ファッションに自信がある人が好きだ。ストリートやモードやロリータなどの限定したタイプのみならず、全身でやりたいイメージを体現している人を見ると、目が離せなくなる。色、素材、長さ、統一感と混沌性を織り交ぜ、「たかが服」を超える時、その人は特別な生き物になる。服が似合うか似合わないかは自分自身が決めるのだと、そんな気概に蹴倒されそうになってしまう。遠くから見つけ、すれ違い、後ろ姿を見送るまで、美しいアートを見たような充実感が生まれる。さらに、街中ですれ違うだけのその人にふたたび会えることはほとんど無いのが、それもまた儚くて良い。

彼らがなぜ力強く自身の魅力を発揮し、他の誰よりも眩しく見えるのか。それは、自ら決めた制約に誠実であるからだ。彼らにはファッションにおいて決まり事がたくさんあり、そのルールへの従順な忠誠心が、彼らを特別で居させる。スカートを履かない、アクセサリーはシルバーしか着けない、シンプルでなければならない、流行的でないといけない、など、スタイルに決まり事を作ることで、ファッションにまとまりが生まれ、そこにようやくその人らしさが宿る。着たいものより着たくないものに真摯であることも重要だ。なぜなら服そのものは自分であり、ファッションの背徳は自分への裏切りを表すからだ。ブランドのロゴをアイコンとして取り入れる人もいれば、とてつもなく嫌がる人もいる。自分にとってのNGを削っていくことで、自分という人間が浮かび上がってくるものだ。

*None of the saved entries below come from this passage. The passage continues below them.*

import Literature.AnabelianGeometry.EtaleTheta.Discharge.Sec1ZNThetaImageInfDeltaTheta
import Literature.AnabelianGeometry.EtaleTheta.SettingModelTateDeckLevels
import HarnessLib

/-!
# [EtTh] §1 p. 20 «`Δ^tp_{Ÿ_N}/Δ^tp_{Z̈_N} ≅ Δ_Θ ⊗ ℤ/Nℤ`» at the two semi-synthetic models of record:
# `θ(Π^tp_{Z̈_N}) ∩ Δ_Θ = N·Δ_Θ` at `modelχ` and `modelχq`, every `N` (proof-only, by name)

Mochizuki, *The étale theta function and its Frobenioid-theoretic manifestations*, Publ. RIMS **45** (2009) [EtTh], §1 p. 20
[cite: MochizukiEtTh2009, §1 p.20].  abc-iut cell, layer L2 = [EtTh], seat abc-iut-w6-d061 (gen 9), complement «ZN-Z̈-AT-MODELS»
of this seat's `Discharge/Sec1ZNThetaImageInfDeltaTheta.lean` (p505413; abc-iut-L2-lead R1239 «+ modelχ/modelχq instances BY NAME»),
item described by the root owner abc-iut-L2-t1 (STATUS 05:53:19Z: «Δ_Θ has y-coordinate 0 at every level»).  PROOF-ONLY: no
definition, no new named fact.  The generic `Z̈_N` lemma `ThetaSetting.map_toTheta_gtpZddN_inf_deltaTheta` displays the input
`Δ_Θ ≤ θ(Δ^tp_{Y_{2N}})`, a theorem at Tate origins — but `modelχ` is NOT a Tate origin (`modelχ_not_isTateOrigin`), so at the models
the input is proved by DIRECT coordinates: every element of `Δ_Θ` is `θ(inl c^t)` (abc-iut-L2-d1 / abc-iut-L6-d6 `exists_cThetaχ_eq_of_mem_ker`,
`exists_cThetaχq_eq_of_mem_ker`), and `inl c^t ∈ Π^tp_{Y_M} ∩ Δ^tp_X` for every `M` because `ĥ_M(c^t) = (0, 0, t mod M)` lies on the
`z`-axis (abc-iut-L2-t6 `hHat_gfpFst_cGfpχ`) and `c^t` has degree `0`.
* `SettingModel.inl_cGfpχ_mem_dtpYN_modelχ` / `…_modelχq` — `inl(c^t) ∈ Δ^tp_{Y_M}` at both models, every `M`;
* `SettingModel.deltaTheta_le_map_toTheta_dtpYN_modelχ` / `…_modelχq` — `Δ_Θ ≤ θ(Δ^tp_{Y_M})`;
* **`SettingModel.map_toTheta_gtpZddN_inf_deltaTheta_modelχ` / `…_modelχq`** — `θ(Π^tp_{Z̈_N}) ∩ Δ_Θ = N·Δ_Θ`, every `N`.
HONEST FRAMING: semi-synthetic models witness OUR clauses only; nothing of [EtTh] (refereed) is asserted for the genuine tempered
fundamental group; nothing here bears on [IUTchIII] Cor. 3.12; no side taken; typed ≠ proved.
-/

noncomputable section

namespace Literature.AnabelianGeometry.EtaleTheta.SettingModel

open Literature.AnabelianGeometry.SemiGraphs

variable (p : ℕ) [Fact p.Prime]

/-! ### The χ-twisted model `modelχ` -/

/-- `inl(c^t) ∈ Δ^tp_{Y_M}` at `modelχ` for every `M`: degree `0`, levels `(0, 0, t mod M)` on the `z`-axis, Galois part `1`.
[cite: MochizukiEtTh2009, §1 p.13] -/
theorem inl_cGfpχ_mem_dtpYN_modelχ (M : ℕ+) (t : ZH) :
    (SemidirectProduct.inl (cGfpχ t) : PiTpχ p) ∈ (ThetaSetting.modelχ p).DtpYN M := by
  refine Subgroup.mem_inf.mpr ⟨?_, inl_mem_deltaTempχ p (cGfpχ t)⟩
  change (SemidirectProduct.inl (cGfpχ t) : PiTpχ p) ∈ YNχ p M
  refine (GfpTwistData.mem_YN _).mpr ⟨?_, by rw [SemidirectProduct.right_inl]; exact Subgroup.one_mem _⟩
  rw [SemidirectProduct.left_inl]
  refine Subgroup.mem_inf.mpr ⟨rfl, Subgroup.mem_comap.mpr ?_⟩
  change hHat M (gfpFst (cGfpχ t)) ∈ Heis.zAxis
  rw [hHat_gfpFst_cGfpχ]
  exact ⟨rfl, rfl⟩

/-- **`Δ_Θ ≤ θ(Δ^tp_{Y_M})` at `modelχ`, every `M`** («Δ_Θ has y-coordinate 0 at every level»).
[cite: MochizukiEtTh2009, §1 p.13] -/
theorem deltaTheta_le_map_toTheta_dtpYN_modelχ (M : ℕ+) :
    (ThetaSetting.modelχ p).DeltaTheta ≤ ((ThetaSetting.modelχ p).DtpYN M).map (ThetaSetting.modelχ p).toTheta := by
  intro d hd
  obtain ⟨t, rfl⟩ := exists_cThetaχ_eq_of_mem_ker p hd
  exact ⟨SemidirectProduct.inl (cGfpχ t), inl_cGfpχ_mem_dtpYN_modelχ p M t, (cThetaχ_apply p t).symm⟩

/-- **`θ(Π^tp_{Z̈_N}) ∩ Δ_Θ = N·Δ_Θ` at `modelχ`, every `N`** (p. 20), by this seat's generic `Z̈_N` lemma with the ∃-form of the
`Z_N` clause (`exists_thetaSplitting_gtpZN_iff_modelχ`), the guard (`modelχ_isEtThOrigin`) and the coordinate input at level `2N`.
[cite: MochizukiEtTh2009, §1 p.20] -/
theorem map_toTheta_gtpZddN_inf_deltaTheta_modelχ (N : ℕ+) :
    ((ThetaSetting.modelχ p).GtpZddN N).map (ThetaSetting.modelχ p).toTheta ⊓ (ThetaSetting.modelχ p).DeltaTheta =
      (ThetaSetting.modelχ p).lDeltaTheta N := by
  obtain ⟨s, hs, hcl⟩ := exists_thetaSplitting_gtpZN_iff_modelχ p N
  exact (ThetaSetting.modelχ p).map_toTheta_gtpZddN_inf_deltaTheta N (ThetaSetting.modelχ_isEtThOrigin p) hs hcl
    (deltaTheta_le_map_toTheta_dtpYN_modelχ p (2 * N))

/-! ### The stage-2 model `modelχq p i j` (`j` even) -/

section Tate

variable (i j : ℤ) (hj : Even j)

/-- `inl(c^t) ∈ Δ^tp_{Y_M}` at `modelχq`, every `M` (same coordinates; the shear changes the Galois action, not `Δ^tp_X`).
[cite: MochizukiEtTh2009, §1 p.13] -/
theorem inl_cGfpχ_mem_dtpYN_modelχq (M : ℕ+) (t : ZH) :
    (SemidirectProduct.inl (cGfpχ t) : PiTpχq p i j) ∈ (ThetaSetting.modelχq p i j hj).DtpYN M := by
  refine Subgroup.mem_inf.mpr ⟨?_, inl_mem_deltaTempχq p i j (cGfpχ t)⟩
  change (SemidirectProduct.inl (cGfpχ t) : PiTpχq p i j) ∈ YNχq p i j M
  refine (GfpTwistData₀.mem_YN _).mpr ⟨?_, by rw [SemidirectProduct.right_inl]; exact Subgroup.one_mem _⟩
  rw [SemidirectProduct.left_inl]
  refine Subgroup.mem_inf.mpr ⟨rfl, Subgroup.mem_comap.mpr ?_⟩
  change hHat M (gfpFst (cGfpχ t)) ∈ Heis.zAxis
  rw [hHat_gfpFst_cGfpχ]
  exact ⟨rfl, rfl⟩

/-- **`Δ_Θ ≤ θ(Δ^tp_{Y_M})` at `modelχq`, every `M`.** [cite: MochizukiEtTh2009, §1 p.13] -/
theorem deltaTheta_le_map_toTheta_dtpYN_modelχq (M : ℕ+) :
    (ThetaSetting.modelχq p i j hj).DeltaTheta ≤
      ((ThetaSetting.modelχq p i j hj).DtpYN M).map (ThetaSetting.modelχq p i j hj).toTheta := by
  intro d hd
  obtain ⟨t, rfl⟩ := exists_cThetaχq_eq_of_mem_ker p i j hd
  exact ⟨SemidirectProduct.inl (cGfpχ t), inl_cGfpχ_mem_dtpYN_modelχq p i j hj M t, (cThetaχq_apply p i j t).symm⟩

/-- **`θ(Π^tp_{Z̈_N}) ∩ Δ_Θ = N·Δ_Θ` at `modelχq`, every `N`** (p. 20). [cite: MochizukiEtTh2009, §1 p.20] -/
theorem map_toTheta_gtpZddN_inf_deltaTheta_modelχq (N : ℕ+) :
    ((ThetaSetting.modelχq p i j hj).GtpZddN N).map (ThetaSetting.modelχq p i j hj).toTheta ⊓
        (ThetaSetting.modelχq p i j hj).DeltaTheta = (ThetaSetting.modelχq p i j hj).lDeltaTheta N := by
  obtain ⟨s, hs, hcl⟩ := exists_thetaSplitting_gtpZN_iff_modelχq p i j hj N
  exact (ThetaSetting.modelχq p i j hj).map_toTheta_gtpZddN_inf_deltaTheta N (ThetaSetting.modelχq_isEtThOrigin p i j hj) hs hcl
    (deltaTheta_le_map_toTheta_dtpYN_modelχq p i j hj (2 * N))

end Tate

end Literature.AnabelianGeometry.EtaleTheta.SettingModel

end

例えば、シャネルのカールラガーフェルドは黒しか着ない。コムデギャルソンの川久保玲は日本製しか扱わない。マルタンマルジェラはメディアへの露出を拒み、顔写真はおろか生存しているかも分からない。決めたことへの忠誠心に対する信頼が、彼らの希少性や価値をさらに高め、思想として服に反映され、世界中のファンから愛される理由ではないかと思う。

このように、自分自身への制約がファッションに欠かせない鍵だ。一見自由に見えるファッションにおいて、あえて不自由なルールを決めることで、不思議な魔法がかかると思う。制約を作れば作るほど、自由の行き先を封じるほど、覚悟の代償を手に入れることができる。誓うだけでは弱く、切に願うだけでも手に入らない。好きなものや皆が価値のあるとするものをたくさん身つけるより、自分にとって欠かせないものを限りなく厳選し、祈るように尊ぶことで、ファッションは遠い誰かのものではなくなるだろう。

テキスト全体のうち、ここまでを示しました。